Ein Hilferuf des Pflegesystems

Heimmitarbeiter stellt Strafanzeige gegen die Caritas

Krefeld. Die Strafanzeige eines Mitarbeiters des St. Josefsheims wegen fahrlässiger Tötung von 15 Bewohnern ist ein Hilferuf eines Einzelnen, aber letztendlich auch des gesamten Pflegesystems. Der Vorwurf des 61-Jährigen: Die alten Menschen sind in dem Haus nicht ausreichend beschützt, betreut und versorgt worden. Die Caritas verneint und verweist auf die vorschriftsmäßige Personalsituation. Beide haben aus ihrer Sicht Recht.

Wie soll ein würdevolles Leben im Alter erfüllt werden, wenn der gesetzlich vorgegebene Personalschlüssel noch aus dem Jahr 1967 stammt? Laut einer aktuellen NRW-Studie hat das Personal in Altenheimen täglich für die Versorgung eines Bewohners der Pflegestufe 2 durchschnittlich 82,7 Minuten Zeit. Einschließlich der vorgeschriebenen täglich zu führenden Pflegedokumentation. Wer selber Angehörige pflegt, weiß, dass diese Zeit für eine umfassende Versorgung, für Zuwendung und Mobilisierung nicht ausreichen.
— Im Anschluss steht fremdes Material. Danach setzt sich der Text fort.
import Summits.Schanuel.Schanuel.Theorems.ZilberEacBranchCycleMaster
import Mathlib.Analysis.Calculus.InverseFunctionTheorem.Analytic
import HarnessLib

/-!
# Arbitrary base branches, XI: POLAR FORM — branches `(U(s)s^{-k}, V(s)s^{-M})` reparametrised to
# `(σ^{-k}, Φ(σ)σ^{-M})`, and the master theorem for branches in polar form

HONEST FRAMING.  Cell `pub-schanuel` (Zilber's Exponential-Algebraic Closedness, case ladder;
host summit Schanuel), seat 2, gen 28.  The master theorem of file V takes the base branch in the
normal form `x₀ = σ^{-k}` exactly.  Branches produced by Puiseux expansions, by polynomial
parametrisations (`x₀ = g₀(1/s) = lc·s^{-d}(1 + …)`, gens 19–27) or by hand come in POLAR FORM
`x₀ = U(s)s^{-k}`, `x₁ = V(s)s^{-M}` with `U, V` analytic and non-vanishing at `0`.
* **`exists_polar_reparam`** — for `U` analytic at `0`, `U(0) ≠ 0`, `k ≥ 1`: an analytic local
  coordinate change `s = λ(σ) = σ·W(σ)` (`W` analytic, `W(0) ≠ 0`) with `U(λ(σ))·λ(σ)^{-k} = σ^{-k}`
  for small `σ ≠ 0` (`λ` is the analytic inverse of `s ↦ s·(U(s))^{-1/k}`, principal `k`-th root of
  `U(s)/U(0)` times a fixed `k`-th root of `1/U(0)`; Mathlib's analytic inverse function theorem).
* **`unprojectedDense_polarBranch_cycle_zeroBranch`** / **`…_poleBranch`** — the master theorem of
  file V for a cylinder germ `(U(s)s^{-k}, V(s)s^{-M}, ψ(s), e^{x₁})` in polar form (`M ≥ k + 1`).
This makes the graph chapter (gen 26: `x₀ = s^{-k}` already normal) and the polynomial-curve chapter
(gen 27: `x₀ = g₀(s^{-k})`) instances of ONE statement about a branch at infinity.  [folklore analysis
+ the new application]; nothing here is specific to Schanuel's conjecture (neither used nor
implied); Mantova–Masser's question (PLMS 2024 §1 p. 5) and EC(3,2) stay OPEN.
-/

noncomputable section

open Filter Topology Set Complex MvPolynomial
open Literature.NumberTheory.Transcendental Literature.ModelTheory.Zilber
open Literature.ModelTheory.ExponentialFields

set_option linter.dupNamespace false

namespace Summit.Schanuel.Schanuel.Theorems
Der alte Personalschlüssel ist das Übel. Das Land muss dringend nachbessern und dabei berücksichtigen, dass Menschen heutzutage im höheren Alter, oftmals dement verändert oder hoch morbide ins Heim ziehen. Sie brauchen mehr pflegerische Unterstützung als über die derzeitige Regelung der Pflegeversicherung anerkannt wird.
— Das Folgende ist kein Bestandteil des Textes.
/-- **A primitive cube root of unity keeps order `3` modulo every prime not above `3`.**  If
`ω² + ω + 1 = 0` in a commutative ring `R` and `P` is a prime ideal containing a rational prime
`p` coprime to `3`, then `ω mod P` has multiplicative order `3` (`ω ≡ 1` would give
`3ω = (ω² + ω + 1) − (ω − 1)² ∈ P`, so `3 ∈ P ∋ p`). [folklore] -/
theorem orderOf_mk_eq_three {R : Type*} [CommRing R] {ω : R} (hω : ω ^ 2 + ω + 1 = 0)
    (P : Ideal R) [hP : P.IsPrime] {p : ℕ} (hp : (p : R) ∈ P) (hp3 : Nat.Coprime p 3) :
    orderOf (Ideal.Quotient.mk P ω) = 3 := by
  haveI : Fact (Nat.Prime 3) := ⟨Nat.prime_three⟩
  have hω3 : ω ^ 3 = 1 := by linear_combination (ω - 1) * hω
  refine orderOf_eq_prime ?_ ?_
  · rw [← map_pow, hω3, map_one]
  · intro h1
    have hmem : ω - 1 ∈ P := by
      rw [← Ideal.Quotient.eq, h1, map_one]
    have h3ω : (3 : R) * ω ∈ P := by
      have h : (3 : R) * ω = (ω ^ 2 + ω + 1) - (ω - 1) * (ω - 1) := by ring
      rw [h, hω, zero_sub]
      exact P.neg_mem (P.mul_mem_left (ω - 1) hmem)
    have hωP : ω ∉ P := fun h => hP.ne_top ((Ideal.eq_top_iff_one _).mpr (by
      have h' : ω ^ 3 ∈ P := P.pow_mem_of_mem h 3 (by norm_num)
      rwa [hω3] at h'))
    have h3 : (3 : R) ∈ P := (hP.mem_or_mem h3ω).resolve_right hωP
    have hcop : IsCoprime (p : R) (3 : R) := by
      have h' : IsCoprime (p : ℤ) (3 : ℤ) := Nat.isCoprime_iff_coprime.mpr hp3
      simpa using h'.map (Int.castRingHom R)
    obtain ⟨a, b, hab⟩ := hcop
    exact hP.ne_top ((Ideal.eq_top_iff_one _).mpr
      (hab ▸ P.add_mem (P.mul_mem_left a hp) (P.mul_mem_left b h3)))


/-! ### Ambiguous classes exist: a `p`-group of automorphisms fixes a class of order `p` -/

section FixedPoints

open MulAction

/-- **A `p`-group of automorphisms of a finite abelian group of order divisible by `p` fixes a
non-trivial element of order `p`.**  (`G` acts on the `p`-torsion `A[p]`, a non-trivial `p`-group by
Cauchy; the number of fixed points is `≡ #A[p] ≡ 0 (mod p)` and `1` is fixed.)  This is the step
"`3 ∣ h_k ⟹ C_k^G` contains a class of order `3`" (`G = Gal(k/ℚ(ζ₃)) ≅ C₃`) of Honda's proof,
[AouissiMayerIsmailiTalbiAzizi2020, Thm. 2.3: `3 ∤ #C_{k,3}^{(σ)} ⟺ 3 ∤ h_k`]. [folklore] -/
theorem exists_fixed_ne_one_pow_eq_one {G A : Type*} [Group G] [CommGroup A] [Finite A]
    [MulDistribMulAction G A] {p : ℕ} [hp : Fact p.Prime] (hG : IsPGroup p G)
    (hA : p ∣ Nat.card A) : ∃ a : A, a ≠ 1 ∧ a ^ p = 1 ∧ ∀ g : G, g • a = a := by
  classical
  -- the `p`-torsion subgroup and the induced action
  let T : Subgroup A := (powMonoidHom p : A →* A).ker
  have hmemT : ∀ {a : A}, a ∈ T ↔ a ^ p = 1 := fun {a} => by
    simp [T, MonoidHom.mem_ker, powMonoidHom_apply]
  letI : MulAction G T :=
    { smul := fun g a => ⟨g • (a : A), by
        rw [hmemT, ← smul_pow', (hmemT).mp a.2, smul_one]⟩
      one_smul := fun a => Subtype.ext (one_smul G (a : A))
      mul_smul := fun g h a => Subtype.ext (mul_smul g h (a : A)) }
  have hcoe : ∀ (g : G) (a : T), ((g • a : T) : A) = g • (a : A) := fun _ _ => rfl
  -- `T` is a non-trivial `p`-group, so `p ∣ #T`
  have hT : IsPGroup p T := fun a => ⟨1, Subtype.ext (by
    rw [pow_one, Subgroup.coe_pow, Subgroup.coe_one]; exact (hmemT).mp a.2)⟩
  obtain ⟨a₀, ha₀⟩ := exists_prime_orderOf_dvd_card' (G := A) p hA
  have ha₀T : a₀ ∈ T := (hmemT).mpr (ha₀ ▸ pow_orderOf_eq_one a₀)
  have ha₀1 : a₀ ≠ 1 := by
    rintro rfl
    rw [orderOf_one] at ha₀
    exact hp.out.one_lt.ne ha₀
  have hpT : p ∣ Nat.card T := by
    rcases hT.card_eq_or_dvd with h1 | hdvd
    · exfalso
      have hsub : Subsingleton T := (Nat.card_eq_one_iff_unique.mp h1).1
      exact ha₀1 (congrArg Subtype.val (hsub.elim ⟨a₀, ha₀T⟩ ⟨1, T.one_mem⟩))
    · exact hdvd
  -- `1 ∈ T` is fixed; get another fixed point
  have h1 : (⟨1, T.one_mem⟩ : T) ∈ fixedPoints G T := fun g => Subtype.ext (by
    rw [hcoe]; exact smul_one g)
  obtain ⟨b, hb, hb1⟩ := hG.exists_fixed_point_of_prime_dvd_card_of_fixed_point T hpT h1
  refine ⟨b, fun h => hb1 (Subtype.ext h.symm), (hmemT).mp b.2, fun g => ?_⟩
  have := hb g
  rw [Subtype.ext_iff, hcoe] at this
  exact this

end FixedPoints


/-! ### The Galois action on the class group: functoriality of `ClassGroup.mulEquiv`, ambiguous classes -/

section ClassGroupFunctor

variable {R : Type*} [CommRing R] [IsDomain R] {R' : Type*} [CommRing R'] [IsDomain R']
  {R'' : Type*} [CommRing R''] [IsDomain R'']

/-- `ClassGroup.mulEquiv` on the class of an invertible fractional ideal: it is the class of the
transported fractional ideal. [folklore] -/
theorem classGroup_mulEquiv_mk (g : R ≃+* R') (I : (FractionalIdeal R⁰ (FractionRing R))ˣ) :
    ClassGroup.mulEquiv g (ClassGroup.mk (FractionRing R) I) =
      ClassGroup.mk (FractionRing R') (Units.mapEquiv
        (FractionalIdeal.ringEquivOfRingEquiv (FractionRing R) (FractionRing R') g).toMulEquiv I) := by
  rw [ClassGroup.mulEquiv, MulEquiv.trans_apply, MulEquiv.trans_apply, ClassGroup.equiv_mk,
    MulEquiv.symm_apply_eq, ClassGroup.equiv_mk, QuotientGroup.congr_mk']
  congr 1
  ext1
  simp [FractionalIdeal.canonicalEquiv_self]

/-- Functoriality of `ClassGroup.mulEquiv`: identity. [folklore] -/
theorem classGroup_mulEquiv_refl :
    ClassGroup.mulEquiv (RingEquiv.refl R) = MulEquiv.refl (ClassGroup R) := by
  refine MulEquiv.ext fun c => ClassGroup.induction (FractionRing R) (fun I => ?_) c
  rw [classGroup_mulEquiv_mk, MulEquiv.refl_apply, FractionalIdeal.ringEquivOfRingEquiv_refl]
  rfl

/-- Functoriality of `ClassGroup.mulEquiv`: composition. [folklore] -/
theorem classGroup_mulEquiv_trans (g : R ≃+* R') (h : R' ≃+* R'') :
    ClassGroup.mulEquiv (g.trans h) = (ClassGroup.mulEquiv g).trans (ClassGroup.mulEquiv h) := by
  refine MulEquiv.ext fun c => ClassGroup.induction (FractionRing R) (fun I => ?_) c
  rw [MulEquiv.trans_apply, classGroup_mulEquiv_mk, classGroup_mulEquiv_mk,
    classGroup_mulEquiv_mk, FractionalIdeal.ringEquivOfRingEquiv_trans (FractionRing R)
      (FractionRing R') (FractionRing R'')]
  rfl

end ClassGroupFunctor

section AmbiguousClass

open MulAction

/-- **The Galois action on the class group fixes a class of order `p`.**  For number fields
`K ⊆ L` with `Gal(L/K)` a `p`-group and `p ∣ h(L)`, some class `c ≠ 1` with `c^p = 1` is fixed by
every `σ ∈ Gal(L/K)` (acting through `ClassGroup.mulEquiv (RingOfIntegers.mapRingEquiv σ)`):
the ambiguous `p`-classes are non-trivial. [folklore] -/
theorem exists_fixed_class_of_dvd_classNumber {K L : Type*} [Field K] [Field L] [NumberField L]
    [Algebra K L] {p : ℕ} [Fact p.Prime] (hG : IsPGroup p (L ≃ₐ[K] L))
    (hL : p ∣ classNumber L) :
    ∃ c : ClassGroup (𝓞 L), c ≠ 1 ∧ c ^ p = 1 ∧
      ∀ σ : L ≃ₐ[K] L, ClassGroup.mulEquiv (RingOfIntegers.mapRingEquiv σ.toRingEquiv) c = c := by
  classical
  -- the action `σ ↦ ClassGroup.mulEquiv (mapRingEquiv σ)` as a homomorphism to `MulAut`
  have hmap_refl : RingOfIntegers.mapRingEquiv (AlgEquiv.refl : L ≃ₐ[K] L).toRingEquiv =
      RingEquiv.refl (𝓞 L) := RingEquiv.ext fun x => Subtype.ext rfl
  have hmap_trans : ∀ σ τ : L ≃ₐ[K] L,
      RingOfIntegers.mapRingEquiv (σ * τ).toRingEquiv =
        (RingOfIntegers.mapRingEquiv τ.toRingEquiv).trans
          (RingOfIntegers.mapRingEquiv σ.toRingEquiv) :=
    fun σ τ => RingEquiv.ext fun x => Subtype.ext rfl
  let φ : (L ≃ₐ[K] L) →* MulAut (ClassGroup (𝓞 L)) :=
    { toFun := fun σ => ClassGroup.mulEquiv (RingOfIntegers.mapRingEquiv σ.toRingEquiv)
      map_one' := by
        change ClassGroup.mulEquiv (RingOfIntegers.mapRingEquiv
          (AlgEquiv.refl : L ≃ₐ[K] L).toRingEquiv) = _
        rw [hmap_refl, classGroup_mulEquiv_refl]
        rfl
      map_mul' := fun σ τ => by
        change ClassGroup.mulEquiv (RingOfIntegers.mapRingEquiv (σ * τ).toRingEquiv) = _
        rw [hmap_trans, classGroup_mulEquiv_trans]
        rfl }
  letI : MulDistribMulAction (L ≃ₐ[K] L) (ClassGroup (𝓞 L)) :=
    MulDistribMulAction.compHom _ φ
  have hsmul : ∀ (σ : L ≃ₐ[K] L) (c : ClassGroup (𝓞 L)),
      σ • c = ClassGroup.mulEquiv (RingOfIntegers.mapRingEquiv σ.toRingEquiv) c := fun _ _ => rfl
  have hcard : p ∣ Nat.card (ClassGroup (𝓞 L)) := by
    rwa [Nat.card_eq_fintype_card]
  obtain ⟨c, hc1, hcp, hfix⟩ := exists_fixed_ne_one_pow_eq_one hG hcard
  exact ⟨c, hc1, hcp, fun σ => (hsmul σ c).symm.trans (hfix σ)⟩

end AmbiguousClass


/-! ### `ζ₃` is not a norm from `k` when a prime `p ≡ 2, 5 (mod 9)` is totally ramified -/

section TotallyRamifiedNorm

variable {F L : Type*} [Field F] [Field L] [NumberField L] [Algebra F L]

omit [NumberField L] in
/-- If every `σ ∈ Gal(L/F)` acts trivially modulo the prime `P` (i.e. `Gal(L/F)` is the inertia
group of `P`: `P` is totally ramified in `L/F`), then `P` and its powers are `Gal(L/F)`-stable.
[folklore] -/
theorem smul_mem_pow_iff_of_inertia (P : Ideal (𝓞 L)) [P.IsMaximal]
    (hinert : ∀ (σ : L ≃ₐ[F] L) (x : 𝓞 L), σ • x - x ∈ P) (σ : L ≃ₐ[F] L) (n : ℕ) (r : 𝓞 L) :
    σ • r ∈ P ^ n ↔ r ∈ P ^ n := by
  -- `P` is stable under every `τ`
  have hstab : ∀ (τ : L ≃ₐ[F] L) (x : 𝓞 L), x ∈ P → τ • x ∈ P := fun τ x hx => by
    have h := P.add_mem (hinert τ x) hx
    rwa [sub_add_cancel] at h
  let e : (L ≃ₐ[F] L) → (𝓞 L ≃+* 𝓞 L) := fun τ => MulSemiringAction.toRingEquiv _ (𝓞 L) τ
  have he : ∀ τ x, e τ x = τ • x := fun _ _ => rfl
  have hmap : ∀ τ, P.map (e τ : 𝓞 L →+* 𝓞 L) = P := fun τ => by
    apply le_antisymm
    · rw [Ideal.map_le_iff_le_comap]
      intro x hx
      rw [Ideal.mem_comap, RingHom.coe_coe, he]
      exact hstab τ x hx
    · intro x hx
      have hx' : x = e τ (τ⁻¹ • x) := by rw [he, smul_inv_smul]
      rw [hx']
      exact Ideal.mem_map_of_mem _ (hstab τ⁻¹ x hx)
  have hmapn : (P ^ n).map (e σ : 𝓞 L →+* 𝓞 L) = P ^ n := by
    rw [Ideal.map_pow, hmap]
  constructor
  · intro h
    have h' : e σ r ∈ (P ^ n).map (e σ : 𝓞 L →+* 𝓞 L) := by rwa [hmapn, he]
    rw [Ideal.map_comap_of_equiv, Ideal.mem_comap] at h'
    simpa using h'
  · intro h
    have h' : e σ r ∈ (P ^ n).map (e σ : 𝓞 L →+* 𝓞 L) := Ideal.mem_map_of_mem _ h
    rwa [hmapn, he] at h'

/-- Under the same hypothesis the `P`-adic valuation is `Gal(L/F)`-invariant on `𝓞 L`.
[folklore] -/
theorem intValuation_smul_of_inertia (v : HeightOneSpectrum (𝓞 L))
    (hinert : ∀ (σ : L ≃ₐ[F] L) (x : 𝓞 L), σ • x - x ∈ v.asIdeal) (σ : L ≃ₐ[F] L) (r : 𝓞 L) :
    v.intValuation (σ • r) = v.intValuation r := by
  by_cases hr : r = 0
  · rw [hr, smul_zero]
  have hσr : σ • r ≠ 0 := fun h => hr (by rw [← inv_smul_smul σ r, h, smul_zero])
  apply le_antisymm
  · obtain ⟨m, hm⟩ : ∃ m : ℕ, v.intValuation r = WithZero.exp (-(m : ℤ)) :=
      ⟨_, v.intValuation_if_neg hr⟩
    rw [hm, v.intValuation_le_pow_iff_mem, smul_mem_pow_iff_of_inertia v.asIdeal hinert,
      ← v.intValuation_le_pow_iff_mem, hm]
  · obtain ⟨m, hm⟩ : ∃ m : ℕ, v.intValuation (σ • r) = WithZero.exp (-(m : ℤ)) :=
      ⟨_, v.intValuation_if_neg hσr⟩
    rw [hm, v.intValuation_le_pow_iff_mem, ← smul_mem_pow_iff_of_inertia v.asIdeal hinert σ,
      ← v.intValuation_le_pow_iff_mem, hm]

/-- … and the `P`-adic valuation is `Gal(L/F)`-invariant on `L`. [folklore] -/
theorem valuation_smul_of_inertia (v : HeightOneSpectrum (𝓞 L))
    (hinert : ∀ (σ : L ≃ₐ[F] L) (x : 𝓞 L), σ • x - x ∈ v.asIdeal) (σ : L ≃ₐ[F] L) (x : L) :
    v.valuation L (σ x) = v.valuation L x := by
  obtain ⟨a, b, _hb, rfl⟩ := IsFractionRing.div_surjective (A := 𝓞 L) x
  rw [map_div₀, map_div₀, map_div₀]
  change v.valuation L ((σ • a : 𝓞 L) : L) / v.valuation L ((σ • b : 𝓞 L) : L) = _
  rw [show ((σ • a : 𝓞 L) : L) = algebraMap (𝓞 L) L (σ • a) from rfl,
    show ((σ • b : 𝓞 L) : L) = algebraMap (𝓞 L) L (σ • b) from rfl,
    v.valuation_of_algebraMap, v.valuation_of_algebraMap, v.valuation_of_algebraMap,
    v.valuation_of_algebraMap, intValuation_smul_of_inertia v hinert,
    intValuation_smul_of_inertia v hinert]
Unter den Folgen leiden immer häufiger die alten Menschen. Die Zahl der Fälle steigt, in denen die Bewohner zu wenig zu trinken bekommen, wund liegen, stürzen und sich verletzen sowie bei dementiellen Bewegungsdrang ohne richterliche Genehmigung fixiert werden. Und das bei Kosten für eine Heimunterbringung von rund 2300 Euro (Stufe 0) bis rund 4100 Euro (Stufe III) im Monat. Würdevolles Leben sieht anders aus.

Deshalb ist es höchste Zeit, dass engagierte Mitarbeiter und Geschäftsführer in Pflegeheimen aufschreien, um auf die Missstände im Pflegesystem aufmerksam zu machen. Es ist aber ebenso höchste Zeit, dass Angehörige aufschreien, da wo sie den Eindruck haben, dass ihre Angehörigen nicht gut versorgt werden. Schweigen aus Angst vor befürchteten Repressalien für Vater oder Mutter ist ebenso fahrlässig. Die Heime müssten es ihnen danken: Ein schlechter Ruf schadet nämlich dem Geschäft — und das ist die Pflege heutzutage.